= Exercise instructions =
What lines below mention the word "level"? Copy each one.

= Data for this exercise =
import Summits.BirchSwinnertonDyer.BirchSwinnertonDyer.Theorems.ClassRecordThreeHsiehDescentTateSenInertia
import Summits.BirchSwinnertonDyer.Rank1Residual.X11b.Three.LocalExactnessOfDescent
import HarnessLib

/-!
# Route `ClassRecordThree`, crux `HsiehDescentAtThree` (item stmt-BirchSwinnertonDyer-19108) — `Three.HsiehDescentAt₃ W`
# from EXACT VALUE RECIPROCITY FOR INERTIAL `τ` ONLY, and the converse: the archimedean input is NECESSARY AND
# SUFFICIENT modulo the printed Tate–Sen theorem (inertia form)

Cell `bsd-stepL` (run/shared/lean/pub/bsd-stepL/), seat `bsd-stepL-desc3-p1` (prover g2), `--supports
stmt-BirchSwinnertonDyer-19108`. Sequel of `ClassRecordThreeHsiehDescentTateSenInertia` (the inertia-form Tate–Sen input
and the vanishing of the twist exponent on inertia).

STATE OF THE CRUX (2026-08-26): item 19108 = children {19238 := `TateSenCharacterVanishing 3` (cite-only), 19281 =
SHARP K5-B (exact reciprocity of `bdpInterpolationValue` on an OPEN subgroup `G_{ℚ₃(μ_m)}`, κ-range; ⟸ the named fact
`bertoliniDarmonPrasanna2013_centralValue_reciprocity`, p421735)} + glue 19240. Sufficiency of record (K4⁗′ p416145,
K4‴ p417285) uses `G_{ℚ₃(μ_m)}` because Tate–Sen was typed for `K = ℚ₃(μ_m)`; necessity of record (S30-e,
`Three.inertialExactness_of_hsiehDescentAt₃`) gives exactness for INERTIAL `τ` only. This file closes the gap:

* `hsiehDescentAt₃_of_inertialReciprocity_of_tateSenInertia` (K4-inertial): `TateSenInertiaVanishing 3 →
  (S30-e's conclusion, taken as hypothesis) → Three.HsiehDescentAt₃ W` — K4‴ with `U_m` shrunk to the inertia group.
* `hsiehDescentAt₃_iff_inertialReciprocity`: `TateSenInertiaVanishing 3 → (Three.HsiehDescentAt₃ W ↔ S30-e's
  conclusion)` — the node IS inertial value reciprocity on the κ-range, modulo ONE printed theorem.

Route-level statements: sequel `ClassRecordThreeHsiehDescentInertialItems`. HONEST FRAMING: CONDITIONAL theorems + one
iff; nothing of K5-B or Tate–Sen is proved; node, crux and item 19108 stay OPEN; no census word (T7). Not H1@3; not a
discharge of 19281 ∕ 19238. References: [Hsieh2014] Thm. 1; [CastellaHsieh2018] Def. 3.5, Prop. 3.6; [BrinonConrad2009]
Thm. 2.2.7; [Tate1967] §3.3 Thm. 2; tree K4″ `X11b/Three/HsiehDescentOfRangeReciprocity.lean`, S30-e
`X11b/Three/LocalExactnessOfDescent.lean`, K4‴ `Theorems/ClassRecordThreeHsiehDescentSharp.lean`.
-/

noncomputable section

* * *

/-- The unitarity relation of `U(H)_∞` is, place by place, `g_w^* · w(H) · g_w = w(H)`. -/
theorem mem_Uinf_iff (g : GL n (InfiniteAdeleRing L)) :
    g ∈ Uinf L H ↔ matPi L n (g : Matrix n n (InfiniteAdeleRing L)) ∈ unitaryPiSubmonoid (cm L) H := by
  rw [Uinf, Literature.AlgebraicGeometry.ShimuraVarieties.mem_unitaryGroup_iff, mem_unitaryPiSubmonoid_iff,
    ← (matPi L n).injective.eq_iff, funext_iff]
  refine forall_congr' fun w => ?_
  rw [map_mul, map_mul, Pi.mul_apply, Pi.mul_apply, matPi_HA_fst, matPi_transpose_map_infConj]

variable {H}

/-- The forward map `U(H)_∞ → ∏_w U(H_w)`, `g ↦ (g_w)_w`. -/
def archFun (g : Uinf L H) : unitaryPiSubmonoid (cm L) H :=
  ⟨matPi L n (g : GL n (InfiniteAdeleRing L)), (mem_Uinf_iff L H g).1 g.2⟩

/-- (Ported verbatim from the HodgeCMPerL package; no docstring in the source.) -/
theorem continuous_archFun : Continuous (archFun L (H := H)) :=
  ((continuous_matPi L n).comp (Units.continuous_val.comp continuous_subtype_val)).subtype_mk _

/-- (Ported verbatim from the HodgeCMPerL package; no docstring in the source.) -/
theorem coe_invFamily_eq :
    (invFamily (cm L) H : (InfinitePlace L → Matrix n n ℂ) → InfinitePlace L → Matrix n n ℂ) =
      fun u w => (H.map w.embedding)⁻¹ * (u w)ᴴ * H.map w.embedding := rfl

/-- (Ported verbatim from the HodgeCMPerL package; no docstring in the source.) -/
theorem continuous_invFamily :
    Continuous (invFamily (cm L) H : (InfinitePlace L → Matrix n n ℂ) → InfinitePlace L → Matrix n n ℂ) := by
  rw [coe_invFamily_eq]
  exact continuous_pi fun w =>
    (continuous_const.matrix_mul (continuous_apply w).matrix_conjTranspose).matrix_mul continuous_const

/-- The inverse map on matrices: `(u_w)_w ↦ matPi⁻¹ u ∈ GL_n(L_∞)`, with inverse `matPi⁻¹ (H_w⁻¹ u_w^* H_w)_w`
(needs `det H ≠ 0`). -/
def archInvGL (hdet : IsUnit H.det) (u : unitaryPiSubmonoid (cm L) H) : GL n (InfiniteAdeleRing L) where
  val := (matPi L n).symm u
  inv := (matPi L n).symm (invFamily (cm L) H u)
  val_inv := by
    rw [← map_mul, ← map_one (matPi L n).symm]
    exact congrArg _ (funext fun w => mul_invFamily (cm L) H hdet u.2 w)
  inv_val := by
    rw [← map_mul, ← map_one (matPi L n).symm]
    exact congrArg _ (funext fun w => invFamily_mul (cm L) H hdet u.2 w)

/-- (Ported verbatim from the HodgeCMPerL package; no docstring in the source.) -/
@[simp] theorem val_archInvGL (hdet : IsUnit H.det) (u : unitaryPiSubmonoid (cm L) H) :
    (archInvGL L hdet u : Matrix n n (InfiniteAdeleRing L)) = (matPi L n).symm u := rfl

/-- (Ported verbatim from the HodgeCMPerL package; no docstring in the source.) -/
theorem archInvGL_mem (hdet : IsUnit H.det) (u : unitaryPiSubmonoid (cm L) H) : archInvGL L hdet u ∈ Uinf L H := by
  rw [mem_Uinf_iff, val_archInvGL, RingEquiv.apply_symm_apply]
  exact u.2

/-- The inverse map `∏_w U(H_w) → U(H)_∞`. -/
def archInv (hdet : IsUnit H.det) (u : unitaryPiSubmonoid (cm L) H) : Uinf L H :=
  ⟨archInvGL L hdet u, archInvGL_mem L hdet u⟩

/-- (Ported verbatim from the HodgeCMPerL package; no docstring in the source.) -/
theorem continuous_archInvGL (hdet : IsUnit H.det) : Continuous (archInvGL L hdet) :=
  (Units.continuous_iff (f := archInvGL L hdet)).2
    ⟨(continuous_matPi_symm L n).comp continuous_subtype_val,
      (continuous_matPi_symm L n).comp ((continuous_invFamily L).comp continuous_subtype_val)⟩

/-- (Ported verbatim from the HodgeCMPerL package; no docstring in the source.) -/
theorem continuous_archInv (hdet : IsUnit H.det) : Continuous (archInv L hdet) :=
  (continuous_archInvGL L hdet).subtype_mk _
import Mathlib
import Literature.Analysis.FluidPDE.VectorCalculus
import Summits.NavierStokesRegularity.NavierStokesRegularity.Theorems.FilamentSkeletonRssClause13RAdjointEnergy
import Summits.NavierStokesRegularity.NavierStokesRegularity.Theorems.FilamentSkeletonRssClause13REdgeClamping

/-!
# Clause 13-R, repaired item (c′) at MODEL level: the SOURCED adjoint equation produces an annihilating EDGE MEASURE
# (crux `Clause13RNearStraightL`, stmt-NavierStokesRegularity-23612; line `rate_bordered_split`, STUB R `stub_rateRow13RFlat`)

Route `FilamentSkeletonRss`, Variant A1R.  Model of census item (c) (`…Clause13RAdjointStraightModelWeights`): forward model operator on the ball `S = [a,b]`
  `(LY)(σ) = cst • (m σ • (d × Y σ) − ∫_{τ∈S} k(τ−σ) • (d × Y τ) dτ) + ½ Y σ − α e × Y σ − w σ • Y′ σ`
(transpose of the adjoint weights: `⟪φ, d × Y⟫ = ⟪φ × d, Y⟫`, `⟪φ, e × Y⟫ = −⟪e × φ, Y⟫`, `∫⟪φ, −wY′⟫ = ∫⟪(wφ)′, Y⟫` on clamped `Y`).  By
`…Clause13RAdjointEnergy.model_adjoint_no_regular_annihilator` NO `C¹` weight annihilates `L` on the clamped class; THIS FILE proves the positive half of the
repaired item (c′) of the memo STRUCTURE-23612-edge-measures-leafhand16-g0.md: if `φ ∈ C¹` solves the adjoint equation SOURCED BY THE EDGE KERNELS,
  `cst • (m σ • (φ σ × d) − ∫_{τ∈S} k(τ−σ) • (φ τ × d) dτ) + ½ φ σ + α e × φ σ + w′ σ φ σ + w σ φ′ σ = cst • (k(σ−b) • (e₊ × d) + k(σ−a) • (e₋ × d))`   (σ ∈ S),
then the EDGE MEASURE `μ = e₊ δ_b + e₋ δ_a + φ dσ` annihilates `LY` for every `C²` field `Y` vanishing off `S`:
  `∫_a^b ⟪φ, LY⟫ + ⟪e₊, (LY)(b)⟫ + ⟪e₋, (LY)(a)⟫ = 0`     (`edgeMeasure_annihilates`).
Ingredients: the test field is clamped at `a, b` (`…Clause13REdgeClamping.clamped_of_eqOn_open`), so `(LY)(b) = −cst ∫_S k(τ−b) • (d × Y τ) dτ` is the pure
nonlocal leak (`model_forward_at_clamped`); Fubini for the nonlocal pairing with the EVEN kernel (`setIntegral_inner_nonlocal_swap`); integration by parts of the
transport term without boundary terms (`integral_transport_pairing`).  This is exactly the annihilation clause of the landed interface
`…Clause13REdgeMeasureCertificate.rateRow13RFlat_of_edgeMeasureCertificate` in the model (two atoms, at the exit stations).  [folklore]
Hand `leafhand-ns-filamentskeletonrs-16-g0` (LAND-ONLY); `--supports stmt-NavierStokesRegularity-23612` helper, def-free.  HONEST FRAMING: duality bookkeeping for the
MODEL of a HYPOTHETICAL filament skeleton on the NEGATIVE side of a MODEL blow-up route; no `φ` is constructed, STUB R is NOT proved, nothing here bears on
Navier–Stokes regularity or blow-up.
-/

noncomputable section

= Output for this exercise =
Route-level statements: sequel `ClassRecordThreeHsiehDescentInertialItems`. HONEST FRAMING: CONDITIONAL theorems + one
# Clause 13-R, repaired item (c′) at MODEL level: the SOURCED adjoint equation produces an annihilating EDGE MEASURE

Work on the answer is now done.